Endometritis is an infection of the inner layer of the uterus
(endometrial layer). During pregnancy, the innermost layer of the uterus
changes and is called decidua. For several reasons after pregnancy, infection
of this layer can develop and this is called postpartum endometritis. In
endometritis, if the infection has advanced to myometrium, it is called
endomyometritis, and if it has advanced to the parametrium, it is called
parametritis.
Postpartum endoemetritis is a polymicrobial infection. A
variety of bacteria may be involved, such as group B streptococci, anaerobic
gram positive bacteria, anaerobic gram negative bacteria (bacteriodes,
prevotella), aerobic gram negative bacteria (E. coli, K. Pneumonia, Proteus),
K. Trochamatis, Mycoplasma. In early endometritis, the most common factor is
Group B streptococci. Chlamydia is most common in late endometritis.
Risk
factors:
- Young age
- First birth
- Prolonged labor
- PPROM, EMR
- Cesarean
- Low socioeconomic level
- Multiple vaginal examinations
- Amniotic fluid with excess meconium
- GBS colonization
- Bacterial vaginosis
- Manual removal of the placenta
Symptoms
and diagnosis:
One of the important causes of fever in the postpartum period
is endometritis. Apart from fever, there may be symptoms such as uterine
tenderness, lower abdominal pain, foul-smelling discharge.
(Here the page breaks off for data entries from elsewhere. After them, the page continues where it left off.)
import Summits.AtomisticToContinuum.Crystallization.Theorems.ChartedZeroExcessLayeredLatticeLiouvilleZC

/-!
# Part ZD «HexagonKernel» (lens-2 g77 rider; first piece of the (GL) attack ruled as g78's target, critic row 1377 (iv))

Configuration-free, `decide`-scale combinatorics of the triangular lattice in Löschian coordinates `ℤ × ℤ`
(site `(a, b)` ↦ `a•u + b•v` of a close-packed layer).  The six neighbours of `0` are `loDir k`, `k : Fin 6`, in cyclic
order; two of them are adjacent iff their indices are cyclically adjacent (`loAdj_loDir_iff`).

* `dihedral_of_cycHom` — an injective map `Fin 6 → Fin 6` preserving cyclic adjacency is a rotation or a reflection.
* `loRot j ε` — the twelve point-group maps of the triangular lattice as explicit `ℤ`-linear maps of `ℤ × ℤ`
  (`loRot_loDir_true/false`: `loRot j true (loDir k) = loDir (j + k)`, `loRot j false (loDir k) = loDir (j - k)`).
* ★ `hexagon_rigidity` — THE HEXAGON KERNEL: a map `f : ℤ × ℤ → ℤ × ℤ` with `f 0 = 0` sending the six neighbours of `0`
  injectively to neighbours of `0` and preserving adjacency among them agrees on the star of `0` with one of the twelve
  point-group maps.
* `loRot_ext_pair`, `affine_pinning` — PINNING: a point-group(-affine) map is determined by its values on a lattice
  triangle.
* ★★ `lattice_rigidity` / `lattice_rigidity_exists` — PROPAGATION: a map bond-preserving and injective on `R ⊆ ℤ × ℤ` is
  the restriction of ONE point-group-affine map (a lattice isometry) on the union of the closed stars of any family of centres
  connected through bonds whose closed stars lie in `R` (`StarAdj R`) — no holonomy condition, annuli included.  This is the
  configuration-free half of (GL) `BondLabelP` (NODE 77, tree `…LatticeLiouvilleZC`; critic row 1377 (iv)); the other half is
  letter bookkeeping across layers via `straddle_dichotomy_*`.

0 sorry; standard axioms.  Pure combinatorics: no door-set hypothesis enters.
-/

namespace Summit.AtomisticToContinuum.Crystallization.Theorems.ChartedZeroExcessLayeredLatticeLiouville

/-! ### ZD-1  The dihedral lemma on `Fin 6` -/

/-- Cyclic adjacency on `Fin 6` (an `abbrev`, so that it is decidable by unfolding — no instance declared). -/
abbrev CycAdj (a b : Fin 6) : Prop := b = a + 1 ∨ b = a - 1

/-- `cycAdj_symm` (docstring added by the landing lane; see the module docstring). [formal bookkeeping] -/
theorem cycAdj_symm {a b : Fin 6} (h : CycAdj a b) : CycAdj b a := by
  revert a b; decide

/-- `cycAdj_succ` (docstring added by the landing lane; see the module docstring). [formal bookkeeping] -/
theorem cycAdj_succ (k : Fin 6) : CycAdj k (k + 1) := Or.inl rfl
/-- **The two local sides of a smoothly embedded hypersurface.**  Let `f : S → X` be a smooth
embedding of an `n`-manifold into an `(n+1)`-manifold (models `𝓡 n`, `𝓡 (n+1)`) and `z₀ ∈ S`.
There are an open neighbourhood `O` of `f z₀` and two preconnected subsets `H₁, H₂` of the
complement of `range f` such that `O ⊆ range f ∪ H₁ ∪ H₂` and every point of `range f ∩ O` lies
in the closure of `H₁` and of `H₂`.  (In the slice charts `φ, ψ` of Mathlib's immersion data at
`z₀`, straightened by an identification of the one-dimensional complement with `ℝ`, `f` reads
`u ↦ (u, 0)`; `O` is the pull-back of a small ball around `(φ z₀, 0)` — small enough that, `f`
being a topological embedding, `range f ∩ O` is exactly the slice `{last coordinate = 0}` — and
`H₁, H₂` are the images of its two convex open halves.)
[cite: LeeSmoothManifolds2013, Thm. 5.8 and Prop. 5.2] -/
theorem exists_local_sides (hf : Manifold.IsSmoothEmbedding (𝓡 n) (𝓡 (n + 1)) ∞ f) (z₀ : S) :
    ∃ O H₁ H₂ : Set X, IsOpen O ∧ f z₀ ∈ O ∧ IsPreconnected H₁ ∧ IsPreconnected H₂ ∧
      H₁ ⊆ (range f)ᶜ ∧ H₂ ⊆ (range f)ᶜ ∧ O ⊆ range f ∪ (H₁ ∪ H₂) ∧
      range f ∩ O ⊆ closure H₁ ∧ range f ∩ O ⊆ closure H₂ := by
  have hi : Manifold.IsImmersionAt (𝓡 n) (𝓡 (n + 1)) ∞ f z₀ := hf.isImmersion.isImmersionAt z₀
  -- the complement in the immersion data is a line; straighten `ℝⁿ⁺¹ ≃ ℝⁿ × ℝ`
  haveI : FiniteDimensional ℝ hi.complement := by
    haveI : Module.Finite ℝ ((𝔼 n) × hi.complement) :=
      Module.Finite.equiv hi.equiv.toLinearEquiv.symm
    exact Module.Finite.of_injective (LinearMap.inr ℝ (𝔼 n) hi.complement) LinearMap.inr_injective
  have hrank : Module.finrank ℝ hi.complement = Module.finrank ℝ ℝ := by
    have h := hi.equiv.toLinearEquiv.finrank_eq
    rw [Module.finrank_prod, finrank_euclideanSpace_fin, finrank_euclideanSpace_fin] at h
    rw [Module.finrank_self]
    omega
  obtain ⟨T, hT⟩ : ∃ T : (𝔼 (n + 1)) ≃L[ℝ] (𝔼 n) × ℝ, ∀ a : 𝔼 n, T (hi.equiv (a, 0)) = (a, 0) := by
    refine ⟨hi.equiv.symm.trans ((ContinuousLinearEquiv.refl ℝ (𝔼 n)).prodCongr
      (ContinuousLinearEquiv.ofFinrankEq hrank)), fun a => ?_⟩
    simp
  -- in the charts `φ = hi.domChart`, `ψ = hi.codChart`, `f` reads `z ↦ T.symm (φ z, 0)`
  have hTf : ∀ z ∈ hi.domChart.source, T (hi.codChart (f z)) = (hi.domChart z, 0) := by
    intro z hz
    have hmem : (hi.domChart.extend (𝓡 n)) z ∈ (hi.domChart.extend (𝓡 n)).target :=
      (hi.domChart.extend (𝓡 n)).map_source
        (by rw [OpenPartialHomeomorph.extend_source]; exact hz)
    have hw := hi.writtenInCharts hmem
    simp only [Function.comp_apply] at hw
    rw [OpenPartialHomeomorph.extend_left_inv _ hz] at hw
    have h1 : (hi.codChart.extend (𝓡 (n + 1))) (f z) = hi.codChart (f z) := by
      rw [OpenPartialHomeomorph.extend_coe, Function.comp_apply, modelWithCornersSelf_coe, id]
    have h2 : (hi.domChart.extend (𝓡 n)) z = hi.domChart z := by
      rw [OpenPartialHomeomorph.extend_coe, Function.comp_apply, modelWithCornersSelf_coe, id]
    rw [h1, h2] at hw
    rw [hw, hT]
  -- an open set of `X` cutting out the source of the domain chart (`f` is an embedding)
  obtain ⟨Wo, hWo, hWo_pre⟩ := hf.isEmbedding.isInducing.isOpen_iff.mp hi.domChart.open_source
  have hz₀φ : z₀ ∈ hi.domChart.source := hi.mem_domChart_source
  have hpψ : f z₀ ∈ hi.codChart.source := hi.mem_codChart_source
  -- the admissible region in straightened coordinates, and a ball inside it
  set G : Set ((𝔼 n) × ℝ) := T.symm ⁻¹' (hi.codChart.target ∩ hi.codChart.symm ⁻¹' Wo) ∩
    Prod.fst ⁻¹' hi.domChart.target with hG
  have hGo : IsOpen G :=
    ((hi.codChart.isOpen_inter_preimage_symm hWo).preimage T.symm.continuous).inter
      (hi.domChart.open_target.preimage continuous_fst)
  have hG₀ : (hi.domChart z₀, (0 : ℝ)) ∈ G := by
    refine ⟨?_, hi.domChart.map_source hz₀φ⟩
    show T.symm (hi.domChart z₀, 0) ∈ hi.codChart.target ∩ hi.codChart.symm ⁻¹' Wo
    rw [← hTf z₀ hz₀φ, ContinuousLinearEquiv.symm_apply_apply]
    refine ⟨hi.codChart.map_source hpψ, ?_⟩
    rw [mem_preimage, hi.codChart.left_inv hpψ, ← mem_preimage, hWo_pre]
    exact hz₀φ
  obtain ⟨r, hr, hball⟩ := Metric.isOpen_iff.mp hGo _ hG₀
  set Bx : Set ((𝔼 n) × ℝ) := Metric.ball (hi.domChart z₀, (0 : ℝ)) r with hBx
  have hBxo : IsOpen Bx := Metric.isOpen_ball
  have hBxt : ∀ q ∈ Bx, T.symm q ∈ hi.codChart.target := fun q hq => (hball hq).1.1
  -- the pull-back `g = ψ⁻¹ ∘ T⁻¹`, continuous on the ball
  set g : (𝔼 n) × ℝ → X := fun q => hi.codChart.symm (T.symm q) with hg
  have hgc : ContinuousOn g Bx :=
    hi.codChart.continuousOn_symm.comp T.symm.continuous.continuousOn hBxt
  -- the box `O`
  set O : Set X := {x | x ∈ hi.codChart.source ∧ T (hi.codChart x) ∈ Bx} with hO
  have hOo : IsOpen O :=
    (T.continuous.comp_continuousOn hi.codChart.continuousOn).isOpen_inter_preimage
      hi.codChart.open_source hBxo
  have hOWo : O ⊆ Wo := by
    rintro x ⟨hx, hxB⟩
    have h1 := (hball hxB).1.2
    simp only [mem_preimage, ContinuousLinearEquiv.symm_apply_apply] at h1
    rwa [hi.codChart.left_inv hx] at h1
  have hgx : ∀ x ∈ O, g (T (hi.codChart x)) = x := fun x hx => by
    simp only [hg, ContinuousLinearEquiv.symm_apply_apply, hi.codChart.left_inv hx.1]
  have hTg : ∀ q ∈ Bx, T (hi.codChart (g q)) = q := fun q hq => by
    simp only [hg, hi.codChart.right_inv (hBxt q hq), ContinuousLinearEquiv.apply_symm_apply]
  have hgO : ∀ q ∈ Bx, g q ∈ O := fun q hq =>
    ⟨hi.codChart.map_target (hBxt q hq), by rw [hTg q hq]; exact hq⟩
  -- inside the box, `range f` is exactly the slice `{q.2 = 0}`
  have hslice : ∀ q ∈ Bx, g q ∈ range f → q.2 = 0 := by
    rintro q hq ⟨z, hz⟩
    have hzφ : z ∈ hi.domChart.source := by
      rw [← hWo_pre]
      exact hOWo (hz ▸ hgO q hq)
    have h := hTf z hzφ
    rw [hz, hTg q hq] at h
    rw [h]
  have hslice' : ∀ x ∈ O, (T (hi.codChart x)).2 = 0 → x ∈ range f := by
    intro x hx h0
    have ha : (T (hi.codChart x)).1 ∈ hi.domChart.target := (hball hx.2).2
    have hzs : hi.domChart.symm (T (hi.codChart x)).1 ∈ hi.domChart.source :=
      hi.domChart.map_target ha
    refine ⟨hi.domChart.symm (T (hi.codChart x)).1, ?_⟩
    have hfz : f (hi.domChart.symm (T (hi.codChart x)).1) ∈ hi.codChart.source :=
      hi.source_subset_preimage_source hzs
    have hTz :
        T (hi.codChart (f (hi.domChart.symm (T (hi.codChart x)).1))) = T (hi.codChart x) := by
      rw [hTf _ hzs, hi.domChart.right_inv ha]
      exact Prod.ext rfl h0.symm
    exact hi.codChart.injOn hfz hx.1 (T.injective hTz)
  -- the half-boxes over a convex `s ⊆ ℝ` missing `0` but adherent to it
  have key : ∀ s : Set ℝ, Convex ℝ s → (0 : ℝ) ∉ s → (0 : ℝ) ∈ closure s →
      IsPreconnected (g '' (Bx ∩ Prod.snd ⁻¹' s)) ∧ g '' (Bx ∩ Prod.snd ⁻¹' s) ⊆ (range f)ᶜ ∧
        range f ∩ O ⊆ closure (g '' (Bx ∩ Prod.snd ⁻¹' s)) := by
    intro s hs h0 h0c
    refine ⟨?_, ?_, ?_⟩
    · exact ((convex_ball _ _).inter
        (hs.linear_preimage (LinearMap.snd ℝ (𝔼 n) ℝ))).isPreconnected.image _
          (hgc.mono inter_subset_left)
    · rintro _ ⟨q, ⟨hqB, hqs⟩, rfl⟩ hmem
      exact h0 (hslice q hqB hmem ▸ hqs)
    · rintro x ⟨hxr, hxO⟩
      have hq0 : (T (hi.codChart x)).2 = 0 := hslice _ hxO.2 ((hgx x hxO).symm ▸ hxr)
      have hqc : T (hi.codChart x) ∈ closure (Bx ∩ Prod.snd ⁻¹' s) := by
        refine hBxo.inter_closure ⟨hxO.2, ?_⟩
        refine isOpenMap_snd.preimage_closure_subset_closure_preimage ?_
        rw [mem_preimage, hq0]
        exact h0c
      rw [← hgx x hxO]
      exact ((hgc.continuousWithinAt hxO.2).mono inter_subset_left).mem_closure_image hqc
  obtain ⟨hc₁, hr₁, hcl₁⟩ := key (Ioi 0) (convex_Ioi 0) (fun h => lt_irrefl (0 : ℝ) h)
    (by rw [closure_Ioi]; exact mem_Ici.2 le_rfl)
  obtain ⟨hc₂, hr₂, hcl₂⟩ := key (Iio 0) (convex_Iio 0) (fun h => lt_irrefl (0 : ℝ) h)
    (by rw [closure_Iio]; exact mem_Iic.2 le_rfl)
  refine ⟨O, _, _, hOo, ⟨hpψ, by rw [hTf z₀ hz₀φ]; exact Metric.mem_ball_self hr⟩, hc₁, hc₂,
    hr₁, hr₂, fun x hx => ?_, hcl₁, hcl₂⟩
  -- `O ⊆ range f ∪ (H₁ ∪ H₂)`
  by_cases hxr : x ∈ range f
  · exact Or.inl hxr
  have hne : (T (hi.codChart x)).2 ≠ 0 := fun h => hxr (hslice' x hx h)
  rcases hne.lt_or_gt with hneg | hpos
  · exact Or.inr (Or.inr ⟨T (hi.codChart x), ⟨hx.2, hneg⟩, hgx x hx⟩)
  · exact Or.inr (Or.inl ⟨T (hi.codChart x), ⟨hx.2, hpos⟩, hgx x hx⟩)

end LocalSides

/-! ### Point-set topology of a two-sided splitting -/

section Splitting

variable {X : Type*} [TopologicalSpace X]

/-- **Adherence of both pieces along a locally two-sided splitting hypersurface.**  Let `X` be
connected, `U, W ⊆ X` open, disjoint and non-empty, and `K = (U ∪ W)ᶜ` preconnected, such that
every point of `K` has an open neighbourhood `O` with `O ∖ K` covered by two preconnected
subsets of `Kᶜ` each having all of `K ∩ O` in its closure.  Then `K ⊆ closure W`.  (The set of
points of `K` adherent to `W` is closed, and open in `K` by the local picture — a preconnected
set off `K` meeting `W` lies in `W`; it is non-empty, for otherwise `W` would be closed, hence
clopen, non-empty and proper in the connected `X`; so it is all of the preconnected `K`.)
[folklore] -/
theorem subset_closure_of_local_sides [ConnectedSpace X] {U W K : Set X} (hU : IsOpen U)
    (hW : IsOpen W) (hUW : Disjoint U W) (hUne : U.Nonempty) (hWne : W.Nonempty)
    (hK : K = (U ∪ W)ᶜ) (hKc : IsPreconnected K)
    (hloc : ∀ x ∈ K, ∃ O H₁ H₂ : Set X, IsOpen O ∧ x ∈ O ∧ IsPreconnected H₁ ∧
      IsPreconnected H₂ ∧ H₁ ⊆ Kᶜ ∧ H₂ ⊆ Kᶜ ∧ O ⊆ K ∪ (H₁ ∪ H₂) ∧
      K ∩ O ⊆ closure H₁ ∧ K ∩ O ⊆ closure H₂) :
    K ⊆ closure W := by
  have hKc' : Kᶜ = U ∪ W := by rw [hK, compl_compl]
  -- a preconnected subset of `Kᶜ` meeting `W` lies in `W`
  have absorb : ∀ {H : Set X} {y : X}, IsPreconnected H → H ⊆ Kᶜ → y ∈ H → y ∈ W → H ⊆ W := by
    intro H y hH hHK hyH hyW
    rcases hH.subset_or_subset hU hW hUW (hKc' ▸ hHK) with h | h
    · exact absurd (h hyH) (hUW.symm.notMem_of_mem_left hyW)
    · exact h
  -- the set of points of `K` adherent to `W` is open in `K`
  have hopen : ∀ x ∈ K, x ∈ closure W → ∃ O : Set X, IsOpen O ∧ x ∈ O ∧ K ∩ O ⊆ closure W := by
    intro x hxK hxW
    obtain ⟨O, H₁, H₂, hOo, hxO, hH₁, hH₂, hH₁K, hH₂K, hcov, hcl₁, hcl₂⟩ := hloc x hxK
    obtain ⟨y, hyO, hyW⟩ := mem_closure_iff.1 hxW O hOo hxO
    have hyK : y ∉ K := by
      rw [hK, mem_compl_iff, not_not]
      exact Or.inr hyW
    refine ⟨O, hOo, hxO, ?_⟩
    rcases hcov hyO with h | h | h
    · exact absurd h hyK
    · exact hcl₁.trans (closure_mono (absorb hH₁ hH₁K h hyW))
    · exact hcl₂.trans (closure_mono (absorb hH₂ hH₂K h hyW))
  -- it is non-empty: otherwise `W` is clopen, non-empty and proper
  have hne : (K ∩ closure W).Nonempty := by
    by_contra h
    have hWc : IsClosed W := by
      refine closure_subset_iff_isClosed.1 fun y hy => ?_
      have hyU : y ∉ U := (hUW.symm.closure_left hU).notMem_of_mem_left hy
      have hyK : y ∉ K := fun hyK => h ⟨y, hyK, hy⟩
      rw [hK, mem_compl_iff, not_not] at hyK
      exact hyK.resolve_left hyU
    have hWu : W = univ := IsClopen.eq_univ ⟨hWc, hW⟩ hWne
    obtain ⟨u, hu⟩ := hUne
    exact hUW.notMem_of_mem_left hu (hWu ▸ mem_univ u)
  -- conclude by preconnectedness of `K`
  choose! O hOo hxO hOW using hopen
  set u : Set X := ⋃ x ∈ K ∩ closure W, O x with hu
  have huo : IsOpen u := isOpen_biUnion fun x hx => hOo x hx.1 hx.2
  have hKu : K ∩ u ⊆ closure W := by
    rintro y ⟨hyK, hyu⟩
    obtain ⟨x, hx, hyO⟩ := mem_iUnion₂.1 hyu
    exact hOW x hx.1 hx.2 ⟨hyK, hyO⟩
  have hKuv : K ⊆ u ∪ (closure W)ᶜ := by
    intro y hyK
    by_cases hy : y ∈ closure W
    · exact Or.inl (mem_biUnion (show y ∈ K ∩ closure W from ⟨hyK, hy⟩) (hxO y hyK hy))
    · exact Or.inr hy
  have hempty : K ∩ (u ∩ (closure W)ᶜ) = ∅ := by
    ext y
    simp only [mem_inter_iff, mem_compl_iff, mem_empty_iff_false, iff_false, not_and, not_not]
    exact fun hyK hyu => hKu ⟨hyK, hyu⟩
  rcases (isPreconnected_iff_subset_of_disjoint.1 hKc) u (closure W)ᶜ huo
    isClosed_closure.isOpen_compl hKuv hempty with h | h
  · exact fun y hyK => hKu ⟨hyK, h hyK⟩
  · obtain ⟨q, hqK, hqW⟩ := hne
    exact absurd hqW (h hqK)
There is a leukocyte high in the blood. However, in the
postpartum period, the height of leukocytes can be seen in the patient
physiologically.
In addition, in terms of diagnosis, conditions such as wound
infection, infection in the area of episiotomy or hematoma, abscess
development, mastitis, breast abscess, pyelonephritis and high postpartum fever
should be considered.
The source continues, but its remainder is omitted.